The invention discloses a method for determining the gradient of a longitudinal slope of an ultra-high speed highway, which comprises the steps of constructing a bidirectional ten-lane model and an automobile model; calculating the maximum climbing gradient at different set running speeds; judging whether the maximum climbing gradient at different set running speeds meets the regulation or not; constructing a model of heart rate increase rate under the joint influence of gradient and speed difference; and calculating the heart rate increase rate under the joint influence of the gradient and the speed difference, further obtaining psychological bearing indexes under different gradients, and determining the gradient under the set running speed according to the psychological bearing indexes. According to the invention, based on the speed change of different gradients, the heart rate increase rate of the driver under the common influence of the gradient and the speed difference is calculated by using a calculation model of the heart rate increase rate of the driver, and the psychological bearing index is further calculated to optimally select the gradient.

Description

Method for determining longitudinal slope gradient of super-high-speed highway
Technical Field
The invention belongs to the technical field of highway design, and particularly relates to a method for determining the gradient of a longitudinal slope of an ultra-high speed highway.
Background
At present, the speed limit of the expressway in China is 120km/h, but the design speed of common automobiles sold in the market is mostly 180km/h, and the design speed of partial racing automobiles reaches 400km/h, and the speed limit of the existing expressway influences the exertion of the automobile performance, so that the design speed of the expressway is improved to be necessary. Comfort, safety, and vehicle dynamics of the driver and passengers are one of the main factors of the superhigh road design. Based on the method, the invention provides a method for determining the longitudinal slope gradient of the expressway based on driving comfort.
The automobile and the large-sized truck have obvious difference in dynamic performance, and the capability of overcoming longitudinal slopes of the automobile is obviously superior to that of the large-sized truck. The large-sized truck has remarkable limitation on the speed, can not normally run on a road section with super high speed, has no obvious difference from a flatter road when the automobile runs on a longitudinal slope below 3%, and has no obvious reduction in speed. Thus, the expressway with the speed per hour of 160km/h can only be limited by the gradient and the slope length of the automobile.
In the highway route design rule (JDG D20-2017), it is pointed out that the maximum longitudinal slope of a road section with a speed per hour of 120km/h is 3%, the maximum longitudinal slope length is 900m, the minimum longitudinal slope length is 300m, the recommended value is not suitable for the ultra-high speed running condition of a vehicle, and the unreasonable longitudinal slope length can influence the running safety, so that traffic disorder is caused. Therefore, in order to avoid the reduction of driving comfort and safety caused by improper setting of the longitudinal slope length, the invention provides a method for determining the longitudinal slope gradient of the super highway, and the longitudinal slope gradient is set and verified by using a card simulation software in combination with the vehicle dynamics and the heart rate growth rate of a driver.
Disclosure of Invention
The invention aims to provide a method for determining the longitudinal slope gradient of an expressway, which aims at solving the problem that the existing design standard of the longitudinal slope of the expressway does not consider the running condition of an automobile on the expressway.

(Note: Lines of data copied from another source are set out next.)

include hw in
/-- **A NON-SQUARE UNIT OF `L⁺_v` STAYS A RESIDUAL NON-SQUARE IN `L_w` (ramified ⇒ same residue field)**: if `|p² − ε₀|_v = 1` for every `p ∈ 𝒪_v`, then `|b² − ι ε₀|_w = 1` for every
`b ∈ 𝒪_w` — write `b = ιp + ιq·ϖ` (★ `exists_eq_toPlace_add_toPlace_mul`), so `b² − ιε₀ = ι(p² − ε₀) + ϖ·(…)`. [cite: Serre1979, Ch. I §6 Prop. 18; Ch. II §2] -/
theorem valued_sq_sub_toPlace_eq_one_of_nonsquare (he : v.asIdeal.ramificationIdx' w.1.asIdeal ≠ 1)
    {ϖ : (w.1.adicCompletion L)} (hϖ : Valued.v ϖ = WithZero.exp (-1 : ℤ))
    {ε₀ : (v.adicCompletion ↥(maximalRealSubfield L))} (hns : ∀ p : (v.adicCompletion ↥(maximalRealSubfield L)), p ∈ 𝒪[(v.adicCompletion ↥(maximalRealSubfield L))] → valuation (v.adicCompletion ↥(maximalRealSubfield L)) (p ^ 2 - ε₀) = 1)
    (b : (w.1.adicCompletion L)) (hb : Valued.v b ≤ 1) : Valued.v (b ^ 2 - toPlace v w ε₀) = 1 := by
  obtain ⟨p, q, rfl⟩ := exists_eq_toPlace_add_toPlace_mul L v w hw he hϖ b
  have hpq := hb
  rw [valued_toPlace_add_toPlace_mul L v w hw he hϖ, max_le_iff, sq_le_one_iff_withZero, sq_mul_exp_neg_one_le_one_iff] at hpq
  obtain ⟨hp, hq⟩ := hpq
  have hp1 : Valued.v (toPlace v w (p ^ 2 - ε₀)) = 1 := by
    rw [valued_toPlace_eq_sq_of_ramified L v w hw he, (v_eq_one_iff_valuation_eq_one _).2 (hns p ((v_le_one_iff_mem_integer p).1 hp)), one_pow]
  have e : (toPlace v w p + toPlace v w q * ϖ) ^ 2 - toPlace v w ε₀ = toPlace v w (p ^ 2 - ε₀) + ϖ * (toPlace v w q * (2 * toPlace v w p + toPlace v w q * ϖ)) := by
    rw [map_sub, map_pow]; ring
  have hsmall : Valued.v (ϖ * (toPlace v w q * (2 * toPlace v w p + toPlace v w q * ϖ))) < 1 := by
    have hιp : Valued.v (toPlace v w p) ≤ 1 := by rw [valued_toPlace_eq_sq_of_ramified L v w hw he]; exact pow_le_one₀ zero_le hp
    have hιq : Valued.v (toPlace v w q) ≤ 1 := by rw [valued_toPlace_eq_sq_of_ramified L v w hw he]; exact pow_le_one₀ zero_le hq
    have hϖ1 : Valued.v ϖ < 1 := by rw [hϖ, ← WithZero.exp_zero, WithZero.exp_lt_exp]; norm_num
    have h2 : Valued.v (2 : (w.1.adicCompletion L)) ≤ 1 := by
      have h := v_natCast_le_one (K := (w.1.adicCompletion L)) 2
      rwa [Nat.cast_ofNat] at h
    have hin : Valued.v (toPlace v w q * (2 * toPlace v w p + toPlace v w q * ϖ)) ≤ 1 := by
      rw [Valuation.map_mul]
      refine mul_le_one' hιq ((Valuation.map_add _ _ _).trans (max_le ?_ ?_))
      · rw [Valuation.map_mul]; exact mul_le_one' h2 hιp
      · rw [Valuation.map_mul]; exact mul_le_one' hιq hϖ1.le
    rw [Valuation.map_mul]
    exact mul_lt_one_of_lt_of_le hϖ1 hin
  rw [e, Valuation.map_add_eq_of_lt_left]
  · exact hp1
  · rw [hp1]; exact hsmall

The above object of the present invention is achieved by the following technical solutions:
a method for determining the gradient of a longitudinal slope of an ultra-high speed highway comprises the following steps:
step 1: setting up a bidirectional ten-lane model and an automobile model by using Carsim software;
step 2: calculating the maximum climbing gradient i under different set running speeds max
Step 3: if the maximum climbing gradient under different set running speeds meets the specified maximum climbing gradient under different set running speeds, the step 4 is entered; otherwise, changing the bidirectional ten-lane model and the automobile model to return to the step 2;
step 4: constructing a model of heart rate increase rate under the joint influence of gradient and speed difference;
calculating heart rate increase rate N under the joint influence of gradient and speed difference according to gradient obtained by simulation of carsim software and speed difference under set running speed u Further obtaining psychological bearing index K under different gradients 1 N u Selecting 20%<K 1 N u <30% of the corresponding gradient is used as the gradient at the set running speed, wherein K 1 Is a quality influencing factor of a driver.
Maximum climbing gradient i in step 2 as described above max Calculated based on the following formula:
i max =(λD-f)/100
wherein lambda is an altitude load correction coefficient, D is a power factor, and f is a rolling resistance coefficient.
The power factor D is calculated as described above based on the following formula:
wherein F is t For driving the car, F w Air resistance, G is vehicle weight.
Automobile driving force F as described above t And air resistance F w Based on the following formulas, respectively:
wherein T is tq Is torque, i g I is the transmission ratio, i 0 Is the transmission ratio of the main speed reducer, eta T For mechanical efficiency, r is the wheel radius, C D The air resistance coefficient is A, the windward area is A, and the running speed is u.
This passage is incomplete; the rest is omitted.